The Mundane, the Mystical, and the Meta - coffeemug
https://www.defmacro.org/2019/11/25/mmm.html
======
sah2ed
Interesting perspective and I mostly agree with the kernel of your article.

A few small gripes. All three words start with the letter M perhaps to make
them easy to recall, but I feel like other words that are more familiar wrt
the subject matter (from existing literature), could serve the same purpose
better.

The kernel of your article and the preceding “Craftsman, Executive” seems to
dwell on learning to make the right decisions for the context at hand, which
we can just generalize to decision-making.

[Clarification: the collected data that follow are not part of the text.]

/-! ## 4. The force-potential error vanishes as `R → ∞` (dominated convergence in time) -/

section TailLimit

variable {T : ℝ} {f : ℝ → EuclideanSpace ℝ (Fin 3) → EuclideanSpace ℝ (Fin 3)}

/-- Joint a.e.-measurability of `(τ, x) ↦ I₁|f(τ)|(x)` on `[0,T] × ℝ³` for a force continuous on the
closed slab (Tonelli for the lower integral in `y` of the jointly measurable
`|f(τ,y)| |x - y|^{-2}`). [folklore] -/
private theorem aemeasurable_rieszPotential_uncurry
    (hf : ContinuousOn (uncurry f) (Icc 0 T ×ˢ univ)) :
    AEMeasurable (fun q : ℝ × EuclideanSpace ℝ (Fin 3) =>
        rieszPotential volume 1 (fun y => ‖f q.1 y‖ₑ) q.2)
      (((volume : Measure ℝ).restrict (Icc 0 T)).prod (volume : Measure (EuclideanSpace ℝ (Fin 3)))) := by
  set μ2 : Measure (ℝ × EuclideanSpace ℝ (Fin 3)) :=
    ((volume : Measure ℝ).restrict (Icc 0 T)).prod (volume : Measure (EuclideanSpace ℝ (Fin 3)))
    with hμ2
  have hF : AEMeasurable (fun p : (ℝ × EuclideanSpace ℝ (Fin 3)) × EuclideanSpace ℝ (Fin 3) =>
      f p.1.1 p.2) (μ2.prod volume) := by
    have hcont : ContinuousOn (fun p : (ℝ × EuclideanSpace ℝ (Fin 3)) × EuclideanSpace ℝ (Fin 3) =>
        f p.1.1 p.2) ((Icc 0 T ×ˢ univ) ×ˢ univ) := by
      have hg : Continuous (fun p : (ℝ × EuclideanSpace ℝ (Fin 3)) × EuclideanSpace ℝ (Fin 3) =>
          (p.1.1, p.2)) := by fun_prop
      exact hf.comp hg.continuousOn (fun p hp => ⟨hp.1.1, mem_univ _⟩)
    have hμ : μ2.prod volume = (((volume : Measure ℝ).prod
        (volume : Measure (EuclideanSpace ℝ (Fin 3)))).prod
        (volume : Measure (EuclideanSpace ℝ (Fin 3)))).restrict ((Icc 0 T ×ˢ univ) ×ˢ univ) := by
      rw [hμ2, Measure.restrict_prod_eq_prod_univ, Measure.restrict_prod_eq_prod_univ]
    rw [hμ]
    exact hcont.aemeasurable ((measurableSet_Icc.prod MeasurableSet.univ).prod MeasurableSet.univ)
  have hK : Measurable (fun p : (ℝ × EuclideanSpace ℝ (Fin 3)) × EuclideanSpace ℝ (Fin 3) =>
      ENNReal.ofReal (‖p.1.2 - p.2‖ ^
        ((1 : ℝ) - (Module.finrank ℝ (EuclideanSpace ℝ (Fin 3)) : ℝ)))) :=
    ENNReal.measurable_ofReal.comp ((measurable_fst.snd.sub measurable_snd).norm.pow_const _)
  have hprod : AEMeasurable (fun p : (ℝ × EuclideanSpace ℝ (Fin 3)) × EuclideanSpace ℝ (Fin 3) =>
      ‖f p.1.1 p.2‖ₑ * ENNReal.ofReal (‖p.1.2 - p.2‖ ^
        ((1 : ℝ) - (Module.finrank ℝ (EuclideanSpace ℝ (Fin 3)) : ℝ)))) (μ2.prod volume) :=
    hF.enorm.mul hK.aemeasurable
  have h := hprod.lintegral_prod_right'
  exact h.congr (ae_of_all _ fun q => rfl)

/-- A.e.-measurability in time of the tail functional
`τ ↦ ‖I₁|f(τ)|‖_{L⁶(S)} = (∫_S (I₁|f(τ)|)⁶)^{1/6}` on `[0,T]`, for a measurable set `S`. [folklore] -/
private theorem aemeasurable_tail_rieszPotential
    (hf : ContinuousOn (uncurry f) (Icc 0 T ×ˢ univ)) {S : Set (EuclideanSpace ℝ (Fin 3))}
    (hS : MeasurableSet S) :
    AEMeasurable (fun τ => (∫⁻ x in S, rieszPotential volume 1 (fun y => ‖f τ y‖ₑ) x ^ (6 : ℝ)) ^
        (1 / 6 : ℝ)) ((volume : Measure ℝ).restrict (Icc 0 T)) := by
  have hJ := aemeasurable_rieszPotential_uncurry hf
  have h6 : AEMeasurable (fun q : ℝ × EuclideanSpace ℝ (Fin 3) =>
      (Prod.snd ⁻¹' S).indicator (fun q : ℝ × EuclideanSpace ℝ (Fin 3) =>
        rieszPotential volume 1 (fun y => ‖f q.1 y‖ₑ) q.2 ^ (6 : ℝ)) q)
      (((volume : Measure ℝ).restrict (Icc 0 T)).prod (volume : Measure (EuclideanSpace ℝ (Fin 3)))) :=
    (hJ.pow_const _).indicator (measurable_snd hS)
  have h7 := h6.lintegral_prod_right'
  have e : ∀ τ : ℝ, ∫⁻ x, (Prod.snd ⁻¹' S).indicator (fun q : ℝ × EuclideanSpace ℝ (Fin 3) =>
      rieszPotential volume 1 (fun y => ‖f q.1 y‖ₑ) q.2 ^ (6 : ℝ)) (τ, x) =
      ∫⁻ x in S, rieszPotential volume 1 (fun y => ‖f τ y‖ₑ) x ^ (6 : ℝ) := by
    intro τ
    rw [← lintegral_indicator hS]
    exact lintegral_congr fun x => rfl
  simp_rw [e] at h7
  exact h7.pow_const _

/-- A.e.-measurability in time of the slice norms `τ ↦ ‖f(τ)‖_{L²} = (∫|f(τ)|²)^{1/2}` on `[0,T]`
(Tonelli). [folklore] -/
private theorem aemeasurable_lintegral_force_sq_rpow
    (hf : ContinuousOn (uncurry f) (Icc 0 T ×ˢ univ)) :
    AEMeasurable (fun τ => (∫⁻ x, ‖f τ x‖ₑ ^ 2) ^ (1 / 2 : ℝ))
      ((volume : Measure ℝ).restrict (Icc 0 T)) := by
  have h1 : AEMeasurable (fun q : ℝ × EuclideanSpace ℝ (Fin 3) => ‖f q.1 q.2‖ₑ ^ 2)
      (((volume : Measure ℝ).restrict (Icc 0 T)).prod (volume : Measure (EuclideanSpace ℝ (Fin 3)))) := by
    rw [Measure.restrict_prod_eq_prod_univ]
    exact ((hf.aemeasurable (measurableSet_Icc.prod MeasurableSet.univ)).enorm.pow_const 2)
  exact h1.lintegral_prod_right'.pow_const _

Herbert Simon, one of the best thinkers on decision-making, came up with a
model that was improved upon by George Huber, that is neatly captured by this
graphic:

[https://www.researchgate.net/profile/Asefeh_Asemi/publicatio...](https://www.researchgate.net/profile/Asefeh_Asemi/publication/266230971/figure/fig2/AS:317249828212737@1452649661458/Steps-
in-Hubers-Model-Huber-1980.png)

The diagram helps highlight the differences & similarities between the two
modes.

Using the diagram to better understand your article, I would characterize

    
    
      - meta: intelligence
    
      - mystical: design
    
      - mundane: monitoring

------
david-cako
“Capitalist discourse” in Lacan’s theory of discourses reminds me a bit of
this; it is essentially the realization of “new” constraints, ex nihilo, that
can be reorganized and resolved.

The methods in the article are almost like further subcategories for the
internal alchemy at play when creating something new.